You must be proactive in your treatment. Often IME’s are ordered because treatment seems to be stalled with no discernible improvement over multiple follow up visits. If all the CM sees is the same chart note with a different date, no change in findings or treatment recommendations and instructions to follow up in 6 weeks, an IME is going to be ordered. This is especially true if you are not working. Your condition should be improving, treatment or diagnostic studies should be ordered and obtained smoothly. There should be progress.

When your medical condition stabilizes and its time to get a permanent impairment rating and close the claim, ask your AP to do the exam and the rating. The Department encourages treating physicians to provide PPD ratings for their patients. If your AP provides a rating, you are less likely to see an IME ordered. If your physician can’t or won’t provide an impairment rating, ask them to refer you to someone else to get the rating. They can refer you to a colleague or someone on the Department’s Approved list – in either case you may avoid having to attend an IME.

These steps may help avoid an IME in the first place. When an exam is scheduled, be prepared, be honest, do not exaggerate. (This topic should be an entire post!)

COLA’s

The Legislature passed House Bill 2123, which has a number of provisions which will effect workers compensation in our State. I hope to discuss all of them eventually. But, most immediately, if you are receiving time loss or permanent total disability/pension benefits there will not be a cost-of-living adjustment this July. This is a one-time pass on COLA’s designed to save money.

If you have thoughts on any of the items contained in this Legislation, please forward them directly to our Governor – the prime architect of this year’s workers compensation ‘reform’.

Christine.Gregoire@GOV.WA.Gov

Medical Provider Network

You may hear about a new Medical Provider Network, or MPN, being created by the Department of Labor & Industries. Legislation was recently signed by the Governor giving the Department the authority to create a network of medical providers to provide treatment to injured workers. This was a Legislative proposal which Business and Labor groups worked on together and ultimately both supported.

There are a lot of details to be ironed out, and the new Network will be rolled out slowly to limit unanticipated problems and preserve access to care. The most important thing for injured workers to know is they still have the choice to determine who will provide treatment for their industrial injury.

Workers’ choice of treating medical provider has been a cornerstone of our system, and nothing in the creation of a new MPN will alter that free choice. Currently, the worker may receive treatment from any provider who has an L&I provider number for billing purposes. In the new MPN the worker may choose to treat with any provider in the network.
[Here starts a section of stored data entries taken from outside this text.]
/-
Copyright (c) 2026 the pub-hodgecm-mathlib formalisation cell (harness21).  Prover seat hodgecm-mathlib-LH10-p01 (g3): line LH4 (dyadic pay-down of `stub_N6nsDyadic`),
organ (D-SH), WILD road, brick ‹U-FIN-wild› (W-b) (LH4-plan (g3) DEALER WORD #12); 2026-09-02.
-/
import Literature.NumberTheory.Automorphic.UnitaryGroupInertPlaceHyperbolicBasis   -- ★ `galAdicCompletionMap_galAdicCompletionMap_of_smul_eq` (σ_w is an involution); brings `galAdicCompletionMap`, `PlacesOver`, ★ `Liu2021.exists_galAdicCompletionMap_ne`
import Literature.NumberTheory.Automorphic.SubgroupIndexDevissage                 -- ★ `relIndex_leAddSubgroup_exp_ne_zero` (the valuation balls are commensurable)
import Literature.NumberTheory.Automorphic.AdicCompletionCompact                  -- ★ `finite_residueField_adicCompletion`
import Literature.NumberTheory.Automorphic.Liu2021.FinAdelicCheckSurjective      -- ★ `Liu2021.exists_galAdicCompletionMap_ne` (σ_w ≠ id)
import Literature.NumberTheory.LocalFields.CompleteValuedSquareRootNearOne   -- ★ p850199 (W-a) (LH5-p03 (g2)): `exists_mul_self_eq_of_valued_sub_one_lt_four_adicCompletion` (ED. 2)
import HarnessLib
The Network itself will be very broad, and will include virtually every medical provider who currently has a Provider number for billing purposes. The Network allows the Department to review the credentials of medical providers. Providers will be accepted into the Network if they are already credentialed by another health care system, for instance Blue Cross, Uniform Medical, or Group Health. There will be incentives for Providers who meet some additional standards in Occupational Medicine best practices,  encouraging quality care for injured workers.

One of the basic tenets of our workers compensation system is better medical care improves return to work and overall outcomes for injured workers. The Network will provide the Department with additional tools to meet this goal, while preserving access to care, choice of provider and improving medical treatment.